**What the task requires:**
Below are the records; work out how many lines among them contain "SamePDropOfSkeletonFrm₁", and write nothing besides that number.

**Material for this exercise:**
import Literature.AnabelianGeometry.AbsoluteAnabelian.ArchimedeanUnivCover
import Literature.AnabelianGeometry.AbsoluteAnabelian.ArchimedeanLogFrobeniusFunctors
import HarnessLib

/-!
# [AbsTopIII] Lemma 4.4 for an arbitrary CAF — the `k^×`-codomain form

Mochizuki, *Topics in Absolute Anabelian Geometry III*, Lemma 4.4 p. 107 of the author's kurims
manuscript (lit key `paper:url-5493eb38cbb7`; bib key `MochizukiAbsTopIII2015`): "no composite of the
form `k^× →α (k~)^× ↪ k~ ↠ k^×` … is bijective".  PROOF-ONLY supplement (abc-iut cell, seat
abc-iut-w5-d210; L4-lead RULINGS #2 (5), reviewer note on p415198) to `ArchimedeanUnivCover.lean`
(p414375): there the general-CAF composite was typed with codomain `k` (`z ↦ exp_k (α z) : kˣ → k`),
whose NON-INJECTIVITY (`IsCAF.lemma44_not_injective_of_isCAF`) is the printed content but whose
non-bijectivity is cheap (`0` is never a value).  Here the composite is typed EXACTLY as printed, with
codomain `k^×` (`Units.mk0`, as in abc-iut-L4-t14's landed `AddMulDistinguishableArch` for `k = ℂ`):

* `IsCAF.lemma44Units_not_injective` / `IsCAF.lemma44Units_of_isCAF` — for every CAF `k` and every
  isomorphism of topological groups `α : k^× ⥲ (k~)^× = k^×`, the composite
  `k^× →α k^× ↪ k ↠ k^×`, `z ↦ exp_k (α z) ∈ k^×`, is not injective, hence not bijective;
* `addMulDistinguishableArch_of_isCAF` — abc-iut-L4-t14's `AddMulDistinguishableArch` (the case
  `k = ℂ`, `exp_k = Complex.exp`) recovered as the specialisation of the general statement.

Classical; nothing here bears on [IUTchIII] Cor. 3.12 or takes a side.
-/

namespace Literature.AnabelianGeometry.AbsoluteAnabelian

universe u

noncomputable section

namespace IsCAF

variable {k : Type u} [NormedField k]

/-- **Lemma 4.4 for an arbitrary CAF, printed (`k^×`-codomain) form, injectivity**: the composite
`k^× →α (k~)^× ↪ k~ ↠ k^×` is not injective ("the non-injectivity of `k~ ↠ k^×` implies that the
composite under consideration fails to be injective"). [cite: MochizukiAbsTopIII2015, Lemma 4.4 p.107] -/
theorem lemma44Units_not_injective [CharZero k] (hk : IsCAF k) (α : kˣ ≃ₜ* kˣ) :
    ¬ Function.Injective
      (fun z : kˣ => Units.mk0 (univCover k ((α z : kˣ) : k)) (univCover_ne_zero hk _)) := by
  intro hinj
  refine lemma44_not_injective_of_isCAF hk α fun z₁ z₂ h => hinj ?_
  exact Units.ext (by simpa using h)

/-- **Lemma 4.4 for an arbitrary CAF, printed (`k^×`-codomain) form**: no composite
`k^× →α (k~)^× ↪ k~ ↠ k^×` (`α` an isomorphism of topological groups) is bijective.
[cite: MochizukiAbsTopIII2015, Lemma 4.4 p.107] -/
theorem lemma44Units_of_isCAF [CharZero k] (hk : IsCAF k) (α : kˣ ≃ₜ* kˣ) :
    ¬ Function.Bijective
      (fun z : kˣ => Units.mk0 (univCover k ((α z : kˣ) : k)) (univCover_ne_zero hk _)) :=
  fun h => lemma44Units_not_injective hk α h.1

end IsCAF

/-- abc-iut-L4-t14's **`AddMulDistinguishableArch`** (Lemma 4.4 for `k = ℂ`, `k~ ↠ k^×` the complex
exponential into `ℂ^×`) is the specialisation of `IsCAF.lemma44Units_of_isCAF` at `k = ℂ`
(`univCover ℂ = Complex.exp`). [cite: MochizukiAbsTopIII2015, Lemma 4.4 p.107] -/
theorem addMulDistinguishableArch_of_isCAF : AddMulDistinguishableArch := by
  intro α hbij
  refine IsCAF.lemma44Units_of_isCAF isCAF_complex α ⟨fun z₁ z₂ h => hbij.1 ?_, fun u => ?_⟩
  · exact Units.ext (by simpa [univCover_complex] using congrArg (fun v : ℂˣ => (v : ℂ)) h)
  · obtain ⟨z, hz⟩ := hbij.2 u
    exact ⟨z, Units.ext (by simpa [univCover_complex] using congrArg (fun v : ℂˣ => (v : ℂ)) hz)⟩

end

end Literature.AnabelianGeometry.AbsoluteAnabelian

...

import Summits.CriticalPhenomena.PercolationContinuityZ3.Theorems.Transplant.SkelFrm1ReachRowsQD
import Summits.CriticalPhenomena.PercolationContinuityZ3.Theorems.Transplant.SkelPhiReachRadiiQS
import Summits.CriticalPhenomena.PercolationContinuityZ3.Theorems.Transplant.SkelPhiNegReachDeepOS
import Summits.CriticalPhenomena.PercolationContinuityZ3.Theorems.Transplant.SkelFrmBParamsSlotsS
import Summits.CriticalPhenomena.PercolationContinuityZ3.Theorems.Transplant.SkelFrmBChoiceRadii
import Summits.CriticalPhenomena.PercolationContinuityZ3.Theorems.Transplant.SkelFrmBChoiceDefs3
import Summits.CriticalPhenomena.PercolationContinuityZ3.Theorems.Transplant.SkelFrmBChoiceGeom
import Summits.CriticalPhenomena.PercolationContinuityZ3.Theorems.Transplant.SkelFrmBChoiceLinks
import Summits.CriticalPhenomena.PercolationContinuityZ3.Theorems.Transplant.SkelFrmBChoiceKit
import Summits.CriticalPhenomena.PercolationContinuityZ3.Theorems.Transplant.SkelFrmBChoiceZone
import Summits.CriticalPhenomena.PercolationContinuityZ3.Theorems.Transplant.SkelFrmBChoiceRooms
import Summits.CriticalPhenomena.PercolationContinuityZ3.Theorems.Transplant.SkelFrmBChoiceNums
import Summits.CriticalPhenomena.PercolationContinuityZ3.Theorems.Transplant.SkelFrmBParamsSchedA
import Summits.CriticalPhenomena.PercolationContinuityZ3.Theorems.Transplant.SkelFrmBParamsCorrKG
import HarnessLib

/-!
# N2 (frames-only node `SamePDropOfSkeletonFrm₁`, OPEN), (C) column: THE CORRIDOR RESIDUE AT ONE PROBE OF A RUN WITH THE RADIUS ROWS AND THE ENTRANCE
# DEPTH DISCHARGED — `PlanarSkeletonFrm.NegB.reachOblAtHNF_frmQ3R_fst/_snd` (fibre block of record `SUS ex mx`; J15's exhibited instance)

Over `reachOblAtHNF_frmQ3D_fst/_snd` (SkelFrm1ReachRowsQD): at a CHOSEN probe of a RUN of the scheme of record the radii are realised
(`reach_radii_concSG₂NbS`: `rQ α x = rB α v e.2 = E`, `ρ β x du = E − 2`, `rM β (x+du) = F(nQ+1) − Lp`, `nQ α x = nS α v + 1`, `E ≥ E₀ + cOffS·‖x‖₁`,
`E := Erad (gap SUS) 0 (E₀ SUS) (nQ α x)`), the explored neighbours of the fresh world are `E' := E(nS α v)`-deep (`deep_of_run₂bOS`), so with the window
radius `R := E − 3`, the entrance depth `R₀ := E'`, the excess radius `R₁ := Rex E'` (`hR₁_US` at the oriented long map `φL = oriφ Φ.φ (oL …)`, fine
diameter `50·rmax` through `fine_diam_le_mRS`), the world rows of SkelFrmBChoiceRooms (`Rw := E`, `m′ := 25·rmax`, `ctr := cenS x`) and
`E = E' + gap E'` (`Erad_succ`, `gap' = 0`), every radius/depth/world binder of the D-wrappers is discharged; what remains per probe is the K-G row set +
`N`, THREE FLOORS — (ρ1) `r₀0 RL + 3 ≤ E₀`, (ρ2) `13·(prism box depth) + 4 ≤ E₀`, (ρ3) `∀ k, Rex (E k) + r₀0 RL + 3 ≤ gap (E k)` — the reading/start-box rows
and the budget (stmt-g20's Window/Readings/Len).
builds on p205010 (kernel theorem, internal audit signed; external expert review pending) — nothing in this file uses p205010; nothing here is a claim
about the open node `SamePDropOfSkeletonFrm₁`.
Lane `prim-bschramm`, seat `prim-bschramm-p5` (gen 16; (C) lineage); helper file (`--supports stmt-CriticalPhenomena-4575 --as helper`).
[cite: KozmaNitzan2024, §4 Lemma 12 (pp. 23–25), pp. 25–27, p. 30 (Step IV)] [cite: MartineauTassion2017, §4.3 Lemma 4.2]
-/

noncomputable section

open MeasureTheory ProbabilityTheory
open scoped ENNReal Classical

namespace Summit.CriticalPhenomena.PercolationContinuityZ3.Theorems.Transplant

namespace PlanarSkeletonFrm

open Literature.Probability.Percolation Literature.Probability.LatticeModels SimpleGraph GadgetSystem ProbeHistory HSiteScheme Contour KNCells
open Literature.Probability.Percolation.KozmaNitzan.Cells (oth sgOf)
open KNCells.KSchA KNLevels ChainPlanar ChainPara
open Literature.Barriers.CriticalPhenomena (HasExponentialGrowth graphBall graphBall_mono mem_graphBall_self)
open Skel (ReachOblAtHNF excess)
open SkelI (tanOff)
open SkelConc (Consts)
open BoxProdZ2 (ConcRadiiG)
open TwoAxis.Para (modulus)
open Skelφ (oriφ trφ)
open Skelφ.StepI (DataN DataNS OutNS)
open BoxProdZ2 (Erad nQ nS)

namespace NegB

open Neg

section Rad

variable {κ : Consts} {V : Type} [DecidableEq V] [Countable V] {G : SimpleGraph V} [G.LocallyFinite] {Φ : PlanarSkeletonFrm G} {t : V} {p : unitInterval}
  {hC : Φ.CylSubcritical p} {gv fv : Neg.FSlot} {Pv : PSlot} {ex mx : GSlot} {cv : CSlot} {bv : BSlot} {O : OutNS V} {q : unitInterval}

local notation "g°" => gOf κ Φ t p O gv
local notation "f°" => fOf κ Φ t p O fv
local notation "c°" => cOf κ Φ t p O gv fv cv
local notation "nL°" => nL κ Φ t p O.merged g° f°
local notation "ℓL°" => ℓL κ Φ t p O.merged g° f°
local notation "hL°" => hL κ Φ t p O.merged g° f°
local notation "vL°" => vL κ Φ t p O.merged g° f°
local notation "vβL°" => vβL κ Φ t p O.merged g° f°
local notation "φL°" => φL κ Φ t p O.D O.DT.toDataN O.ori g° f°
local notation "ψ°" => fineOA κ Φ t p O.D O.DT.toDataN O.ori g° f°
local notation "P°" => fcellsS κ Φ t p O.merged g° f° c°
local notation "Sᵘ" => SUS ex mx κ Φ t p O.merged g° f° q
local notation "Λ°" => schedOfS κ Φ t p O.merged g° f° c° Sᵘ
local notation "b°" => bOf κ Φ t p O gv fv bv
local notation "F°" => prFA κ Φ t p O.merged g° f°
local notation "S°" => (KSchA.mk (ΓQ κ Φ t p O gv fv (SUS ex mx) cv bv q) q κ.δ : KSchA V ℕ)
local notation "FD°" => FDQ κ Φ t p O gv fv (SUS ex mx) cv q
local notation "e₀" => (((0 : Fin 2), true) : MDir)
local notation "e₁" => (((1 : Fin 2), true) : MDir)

**Solved problem:**
2